Friday, January 16, 2009

Pavlov's Baby


I've noticed something recently. My child is conditioned to the sounds of bottle-making. He immediately turns his head towards the sink when he hears the water turn on. His eyes widen in anticipation when the container of formula is opened. And the drool begins to flow when he hears the magical sound of the bottle being shaken. He knows that this is all part of meal time, and soon he gets to gorge himself. In fact, if he does not get the bottle soon after hearing all of these sounds, he starts to get panicky. The arms flail, the head goes back, and the snorting begins. Yes, my son snorts when he is hungry and not being fed. This reaction repeats itself (but even more drastically) when his feeding is interrupted so that he can be burped. It's like he's convinced that we'll never give the bottle back to him and he's going to starve to death.

I have to say that with everything I've gone through over the last 3 months, it is nice to be bottle-feeding Dean. It is convenient, I do not have to deal with privacy issues, and I don't have to have Dean with me everywhere I go in case he needs to eat...but I am missing out on something so special. It is so hard to know that I am not needed in that way anymore. I am a caregiver, not a life-sustainer. That is very hard. I am so thankful for the recovery that I have had and for the health of my baby, but I DAILY mourn the loss of breastfeeding (as well as my right breast). It's hard to think that I will likely never even have the opportunity to try again with our next child. I keep wanting to plead, "I'll be better next time! I won't push myself too hard, I promise!" But it is for selfish reasons that I want it back, not because I think Dean is at risk. I have faith in modern day formula and medicine and I know that God has His hand on him at all times, but it's hard to see other women getting to do what I can not.

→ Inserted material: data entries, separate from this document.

import Summits.ResolutionOfSingularities.ResolutionOfSingularities.Theorems.DeltaCutSurfTransport
import Summits.ResolutionOfSingularities.ResolutionOfSingularities.Theorems.MarkedIdealsSolidCentreTransform
import HarnessLib

/-!
# Column transport and the F-solid stage of a base datum (decomp-res lens 6, g30; 0-weight TOOLS, rows 222a/222c/222d/222e)

Round-independent bookkeeping for maximal-centre runs on base `n`-data `(Y, g, M)` (`IsBase`, `IsDatum n`) over a field:

* `SurfCutDatum k` — a triple `(Y, g, M)`; `SurfCutDatum.solidCentre` / `SurfCutDatum.solidStage` — the ideal of the
  (closure of the) SOLID PART of the support and its chosen blow-up (`Theorems/MarkedIdealsSolidSplit`,
  `…SolidCentre`, `…SolidCentreTransform`);
* `IsColumnTransport g M σ g₁ M₁ e` — the data-tracking form of «`(Y₁, g₁, M₁)` is obtained from `(Y, g, M)` by CHOSEN
  blow-ups `blowup.π C` of weakly permissible centres (`V(C)` regular, `V(C) ⊆ supp`), controlled transforms, `σ`
  factoring through them up to the recorded isomorphism `e`»; `IsColumnTransport.facts` (base datum, `IsDatum n`,
  support = preimage of the support minus what the centres removed … as recorded), and
  `exists_columnTransport_of_isBPermissibleSequenceB` — every Cossart–Jannsen–Saito `𝓑`-permissible sequence over a
  closed subset of the support IS a column transport (the data-tracking form of `exists_stage_of_isBPermissibleSequenceB`
  of `Theorems/DeltaCutSurfTransport`);
* `SurfCutDatum.solidStage_facts` — the F-solid stage of a base `n`-datum with `1 ≤ n` is a base `n`-datum, spliced to
  the column, with CLOSED support of dimension `≤ 2`.

NEGATIVE KNOWLEDGE (critic note cn37, CRITIC-LEDGER rows 222f–222h, conceded 2026-08-31): the g30 «SurfCut» ROUND built
on these tools — CJS embedded resolution of the REDUCED top locus with boundary reset to `∅`, then the blow-up of its
strict transform — admits an infinite chain of legal rounds from `(𝔸⁴, (x², z⁶w⁶), 2)` in every characteristic (the
forced blow-up inside the crossing line bears a newborn top component in the exceptional divisor whose exponent outgrows
the round-end drops), so the recurrence bounds typed over that round are FALSE and are NOT in this file; a repaired
round must choose centres for the PAIR (marked ideal, accumulated boundary). This file keeps only the round-independent
tools. No sorry.
-/

noncomputable section

open CategoryTheory CategoryTheory.Limits AlgebraicGeometry TopologicalSpace Topology Order IsLocalRing
open Literature.AlgebraicGeometry.Resolution

namespace Summit.ResolutionOfSingularities.ResolutionOfSingularities.Theorems.DeltaCutClasses

open Summit.ResolutionOfSingularities.ResolutionOfSingularities.Theorems
open WeakOrderReduction ForcedTowerClasses
open Scheme.IdealSheafData (vanishingIdeal)

section SurfColumn

variable {k : Type} [Field k]

/-- A triple `(Y, g, M)`: ambient scheme over `k` with a marked ideal (the base-`n`-datum conditions `IsBase`,
`IsDatum` are carried by the round, not by the triple). DEFINITION (support). -/
structure SurfCutDatum (k : Type) [Field k] where
  /-- the ambient scheme -/
  Y : Scheme.{0}
  /-- its structure morphism -/
  g : Y ⟶ Spec (.of k)
  /-- the marked ideal -/
  M : MarkedIdeal Y

namespace SurfCutDatum

/-- the F-solid centre: the ideal of the (closure of the) solid part of the support. DEFINITION (support). -/
def solidCentre (D : SurfCutDatum k) : D.Y.IdealSheafData :=
  vanishingIdeal ⟨closure D.M.solidPart, isClosed_closure⟩

/-- the F-solid stage `(Y₁, g₁, M₁)`: the chosen blow-up of the solid centre. DEFINITION (support). -/
def solidStage (D : SurfCutDatum k) : SurfCutDatum k :=
  ⟨blowup D.solidCentre, blowup.π D.solidCentre ≫ D.g, D.M.transform (blowup.π D.solidCentre) D.solidCentre⟩

end SurfCutDatum

/-- **`IsColumnTransport g M σ g₁ M₁ e` — the base datum `(Y₁, g₁, M₁)` IS THE COLUMN'S TRANSFORM of `(Y, g, M)`
along `σ : Z′ ⟶ Y`, through the isomorphism `e : Z′ ≅ Y₁`:** built from `(Y, g, M, 𝟙)` by CHOSEN blow-ups
`blowup.π C` of WEAKLY PERMISSIBLE centres (`V(C)` regular, `V(C) ⊆ supp`), marked ideals transformed by controlled
transforms, `σ` factoring through the chosen blow-ups up to the recorded isomorphisms. DEFINITION (support). -/
inductive IsColumnTransport {Y : Scheme.{0}} (g : Y ⟶ Spec (.of k)) (M : MarkedIdeal Y) :
    ∀ ⦃Z' : Scheme.{0}⦄, (Z' ⟶ Y) → ∀ ⦃Y₁ : Scheme.{0}⦄, (Y₁ ⟶ Spec (.of k)) → MarkedIdeal Y₁ → (Z' ≅ Y₁) → Prop
  /-- no blow-up yet -/
  | refl : IsColumnTransport g M (𝟙 Y) g M (Iso.refl Y)
  /-- one more chosen blow-up of a weakly permissible centre `C` of the current stage, `τ` identified with it by `e₂` -/
  | blowup ⦃Z' Z'' : Scheme.{0}⦄ {σ : Z' ⟶ Y} ⦃Y₁ : Scheme.{0}⦄ {g₁ : Y₁ ⟶ Spec (.of k)} {M₁ : MarkedIdeal Y₁}
      {e : Z' ≅ Y₁} (h : IsColumnTransport g M σ g₁ M₁ e) (C : Y₁.IdealSheafData)
      (hreg : Scheme.IsRegular C.subscheme) (hsub : (C.support : Set Y₁) ⊆ M₁.support) (τ : Z'' ⟶ Z')
      (e₂ : Z'' ≅ blowup C) (he₂ : e₂.hom ≫ blowup.π C = τ ≫ e.hom) :
      IsColumnTransport g M (τ ≫ σ) (blowup.π C ≫ g₁) (M₁.transform (blowup.π C) C) e₂

/-! ##### The column transport: facts and realisation -/

/-- **a column transport of a base `n`-datum is a base `n`-datum over the same base, and weak resolutions splice
down along it** (induction; each step is `blowup_facts`). [new] [folklore] -/
theorem IsColumnTransport.facts {Y : Scheme.{0}} {g : Y ⟶ Spec (.of k)} (hB : IsBase Y g) {n : ℕ} {M : MarkedIdeal Y}
    (hM : IsDatum n M) {Z' : Scheme.{0}} {σ : Z' ⟶ Y} {Y₁ : Scheme.{0}} {g₁ : Y₁ ⟶ Spec (.of k)} {M₁ : MarkedIdeal Y₁}
    {e : Z' ≅ Y₁} (h : IsColumnTransport g M σ g₁ M₁ e) :
    IsBase Y₁ g₁ ∧ IsDatum n M₁ ∧ e.hom ≫ g₁ = σ ≫ g ∧
      ((∃ t₁ : CentreSeq Y₁, WeakResolution t₁ M₁) → ∃ t : CentreSeq Y, WeakResolution t M) := by
  induction h with
  | refl => exact ⟨hB, hM, by simp, id⟩
  | @blowup Z' Z'' σ Y₁ g₁ M₁ e h C hreg hsub τ e₂ he₂ ih =>
    obtain ⟨hB₁, hM₁, hg₁, hspl⟩ := ih
    obtain ⟨hB₂, hM₂, -, hspl₂⟩ := blowup_facts hB₁ hM₁ C hreg hsub
    refine ⟨hB₂, hM₂, ?_, fun hres => hspl (hspl₂ hres)⟩
    rw [← Category.assoc, he₂, Category.assoc, hg₁, Category.assoc]

/-- **REALISATION OF A CJS `𝓑`-PERMISSIBLE TOWER AS A COLUMN TRANSPORT** (the data-tracking form of
`exists_stage_of_isBPermissibleSequenceB`): along any `IsBPermissibleSequenceB X B σ X′ B′` over a base `n`-datum with
`closure X ⊆ supp M` there is a column transport `(Y₁, g₁, M₁, e)` along `σ` with `closure X′ ⊆ e⁻¹ supp M₁`.
[new] [folklore] -/
theorem exists_columnTransport_of_isBPermissibleSequenceB {Y : Scheme.{0}} {g : Y ⟶ Spec (.of k)} (hB : IsBase Y g)
    {n : ℕ} {M : MarkedIdeal Y} (hM : IsDatum n M) {X B : Set Y} (hX : closure X ⊆ M.support) {Z' : Scheme.{0}}
    {σ : Z' ⟶ Y} {X' B' : Set Z'} (h : IsBPermissibleSequenceB X B σ X' B') :
    ∃ (Y₁ : Scheme.{0}) (g₁ : Y₁ ⟶ Spec (.of k)) (M₁ : MarkedIdeal Y₁) (e : Z' ≅ Y₁),
      IsColumnTransport g M σ g₁ M₁ e ∧ closure X' ⊆ e.hom.base ⁻¹' M₁.support := by
  induction h with
  | refl =>
    refine ⟨Y, g, M, Iso.refl Y, IsColumnTransport.refl, fun y hy => ?_⟩
    simpa using hX hy
  | @blowup Z' Z'' σ X' B' h C τ hτ hreg hsub hsing hperm hnc ih =>
    obtain ⟨Y₁, g₁, M₁, e, hcol, hX₁⟩ := ih
    obtain ⟨hB₁, hM₁, hg₁, -⟩ := hcol.facts hB hM
    haveI := isLocallyNoetherian_of_isBase hB₁
    haveI : IsLocallyNoetherian Z' := LocallyOfFiniteType.isLocallyNoetherian e.hom
    have hC₁reg : Scheme.IsRegular (C.comap e.inv).subscheme := (isRegular_subscheme_comap_iff_of_isIso e.inv C).mpr hreg
    have hC₁sub : ((C.comap e.inv).support : Set Y₁) ⊆ M₁.support := by
      intro y hy
      rw [Scheme.IdealSheafData.support_comap] at hy
      have hy' : e.inv.base y ∈ closure X' :=
        Summit.ResolutionOfSingularities.ResolutionOfSingularities.Theorems.TrackC.support_subset_closure_of_le hsub hy
      have h2 : e.hom.base (e.inv.base y) ∈ M₁.support := hX₁ hy'
      rwa [Scheme.inv_hom_apply] at h2
    obtain ⟨hB₂, hM₂, -, -⟩ := blowup_facts hB₁ hM₁ (C.comap e.inv) hC₁reg hC₁sub
    have hτ' : IsBlowup (τ ≫ e.hom) (C.comap e.inv) := hτ.comp_iso e
    obtain ⟨e₂, he₂, -⟩ := hτ'.unique (blowup.isBlowup (C.comap e.inv))
    refine ⟨blowup (C.comap e.inv), blowup.π (C.comap e.inv) ≫ g₁,
      M₁.transform (blowup.π (C.comap e.inv)) (C.comap e.inv), e₂, hcol.blowup (C.comap e.inv) hC₁reg hC₁sub τ e₂ he₂, ?_⟩
    haveI := isLocallyNoetherian_of_isBase hB₂
    rw [closure_closure]
    refine closure_minimal (fun z hz => ?_) ((isClosed_support_of_isBase hB₂ _).preimage e₂.hom.continuous)
    obtain ⟨hzX, hzC⟩ := hz
    have hπy : (blowup.π (C.comap e.inv)).base (e₂.hom.base z) = e.hom.base (τ.base z) := by
      rw [← Scheme.Hom.comp_apply, he₂, Scheme.Hom.comp_apply]
    have hnot : (blowup.π (C.comap e.inv)).base (e₂.hom.base z) ∉ ((C.comap e.inv).support : Set Y₁) := by
      rw [hπy, Scheme.IdealSheafData.support_comap]
      intro hmem
      apply hzC
      have h3 : e.inv.base (e.hom.base (τ.base z)) ∈ (C.support : Set Z') := hmem
      rwa [Scheme.hom_inv_apply] at h3
    have hin : e.hom.base (τ.base z) ∈ M₁.support := hX₁ (subset_closure hzX)
    show ((M₁.transform _ _).mult : ℕ∞) ≤ idealOrder (M₁.transform _ _).ideal (e₂.hom.base z)
    rw [MarkedIdeal.transform_mult, MarkedIdeal.transform_ideal, hM₁.1,
      (blowup.isBlowup _).idealOrder_controlledTransform_of_not_mem M₁.ideal n hnot, hπy,
      idealOrder_eq_of_mem_support hM₁ hin]

/-! ##### The F-solid stage of a base datum -/

namespace SurfCutDatum

variable {n : ℕ} (D : SurfCutDatum k)

/-- `1 ≤ μ` for a base `n`-datum with `1 ≤ n`. [folklore] -/
theorem one_le_mult (hM : IsDatum n D.M) (hn : 1 ≤ n) : 1 ≤ D.M.mult := by rw [hM.1]; exact hn

/-- `ord ≤ μ` everywhere for a base `n`-datum. [folklore] -/
theorem idealOrder_le_mult (hM : IsDatum n D.M) (y : D.Y) : idealOrder D.M.ideal y ≤ (D.M.mult : ℕ∞) := by
  rw [hM.1]; exact hM.2 y

/-- on a base datum the underlying space is Noetherian. [folklore] -/
theorem noetherianSpace (hB : IsBase D.Y D.g) : NoetherianSpace D.Y := by
  haveI := hB.locallyOfFiniteType
  haveI := hB.quasiCompact
  haveI : IsNoetherian D.Y := Scheme.isNoetherian_of_finiteType_over_field D.g
  infer_instance

/-- the solid centre IS the ideal of the (closed) solid part. [folklore] -/
theorem solidCentre_eq (hB : IsBase D.Y D.g) (hM : IsDatum n D.M) (hn : 1 ≤ n) :
    D.solidCentre = vanishingIdeal ⟨D.M.solidPart, by
      haveI := D.noetherianSpace hB
      exact MarkedIdeal.isClosed_solidPart hB.isRegular (D.one_le_mult hM hn) (D.idealOrder_le_mult hM)
        (isClosed_support_of_isBase hB D.M)⟩ := by
  haveI := D.noetherianSpace hB
  have hcl : IsClosed D.M.solidPart := MarkedIdeal.isClosed_solidPart hB.isRegular (D.one_le_mult hM hn)
    (D.idealOrder_le_mult hM) (isClosed_support_of_isBase hB D.M)
  unfold solidCentre
  congr 1
  exact TopologicalSpace.Closeds.ext hcl.closure_eq

/-- **the F-solid centre is WEAKLY PERMISSIBLE, I: regular.** [new] [folklore] -/
theorem isRegular_subscheme_solidCentre (hB : IsBase D.Y D.g) (hM : IsDatum n D.M) (hn : 1 ≤ n) :
    Scheme.IsRegular D.solidCentre.subscheme := by
  haveI := D.noetherianSpace hB
  haveI := isLocallyNoetherian_of_isBase hB
  rw [D.solidCentre_eq hB hM hn]
  exact MarkedIdeal.isRegular_subscheme_vanishingIdeal_solidPart hB.isRegular (D.one_le_mult hM hn)
    (D.idealOrder_le_mult hM) (isClosed_support_of_isBase hB D.M)

/-- **the F-solid centre is WEAKLY PERMISSIBLE, II: inside the support.** [new] [folklore] -/
theorem support_solidCentre_subset (hB : IsBase D.Y D.g) (hM : IsDatum n D.M) (hn : 1 ≤ n) :
    (D.solidCentre.support : Set D.Y) ⊆ D.M.support := by
  haveI := D.noetherianSpace hB
  rw [D.solidCentre_eq hB hM hn]
  exact MarkedIdeal.support_vanishingIdeal_solidPart_subset hB.isRegular (D.one_le_mult hM hn)
    (D.idealOrder_le_mult hM) (isClosed_support_of_isBase hB D.M)

/-- **THE F-solid STAGE**: a base `n`-datum whose weak resolutions splice down, with CLOSED support of dimension `≤ 2`.
[new] [folklore] -/
theorem solidStage_facts (hB : IsBase D.Y D.g) (hM : IsDatum n D.M) (hn : 1 ≤ n) :
    IsBase D.solidStage.Y D.solidStage.g ∧ IsDatum n D.solidStage.M ∧
      ((∃ t₁ : CentreSeq D.solidStage.Y, WeakResolution t₁ D.solidStage.M) →
        ∃ t : CentreSeq D.Y, WeakResolution t D.M) ∧
      IsClosed D.solidStage.M.support ∧ topologicalKrullDim D.solidStage.M.support ≤ 2 := by
  obtain ⟨hB₁, hM₁, -, hspl⟩ := blowup_facts hB hM D.solidCentre (D.isRegular_subscheme_solidCentre hB hM hn)
    (D.support_solidCentre_subset hB hM hn)
  refine ⟨hB₁, hM₁, hspl, isClosed_support_of_isBase hB₁ _, ?_⟩
  haveI := D.noetherianSpace hB
  haveI := isLocallyNoetherian_of_isBase hB
  have h42 : ((4 - 2 : ℕ) : WithBot ℕ∞) = 2 := by norm_num
  rw [← h42]
  show topologicalKrullDim (D.M.transform (blowup.π D.solidCentre) D.solidCentre).support ≤ _
  have hτ : IsBlowup (blowup.π D.solidCentre) (vanishingIdeal ⟨D.M.solidPart, _⟩) :=
    (congrArg (IsBlowup (blowup.π D.solidCentre)) (D.solidCentre_eq hB hM hn)).mp (blowup.isBlowup D.solidCentre)
  have key := MarkedIdeal.topologicalKrullDim_support_transform_vanishingIdeal_solidPart_le hB.isRegular
    (D.one_le_mult hM hn) (D.idealOrder_le_mult hM) (isClosed_support_of_isBase hB D.M) hB.dim_le hτ
  rw [← D.solidCentre_eq hB hM hn] at key
  exact key

end SurfCutDatum

end SurfColumn

end Summit.ResolutionOfSingularities.ResolutionOfSingularities.Theorems.DeltaCutClasses

end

I am in a women's bible study and there are 5 others in the 40-person group that have babies Dean's age. They all are breast-feeding. One woman came up to me yesterday while I was giving Dean a bottle and said, "You don't know how lucky you are." I wanted to shake her and scream, "You don't know how lucky YOU are!" But she's right, I am lucky. I went through something horrible and wonderful. I taught me that God knows what I need and what I can handle, not me. I came out no less a woman, no less a mother. I actually get to tell my son (although I think it would be awkward later in life) that his mom gave her right breast for him. I would do it all over again if it meant that he came out the way he did. I love my Pavlov's Baby!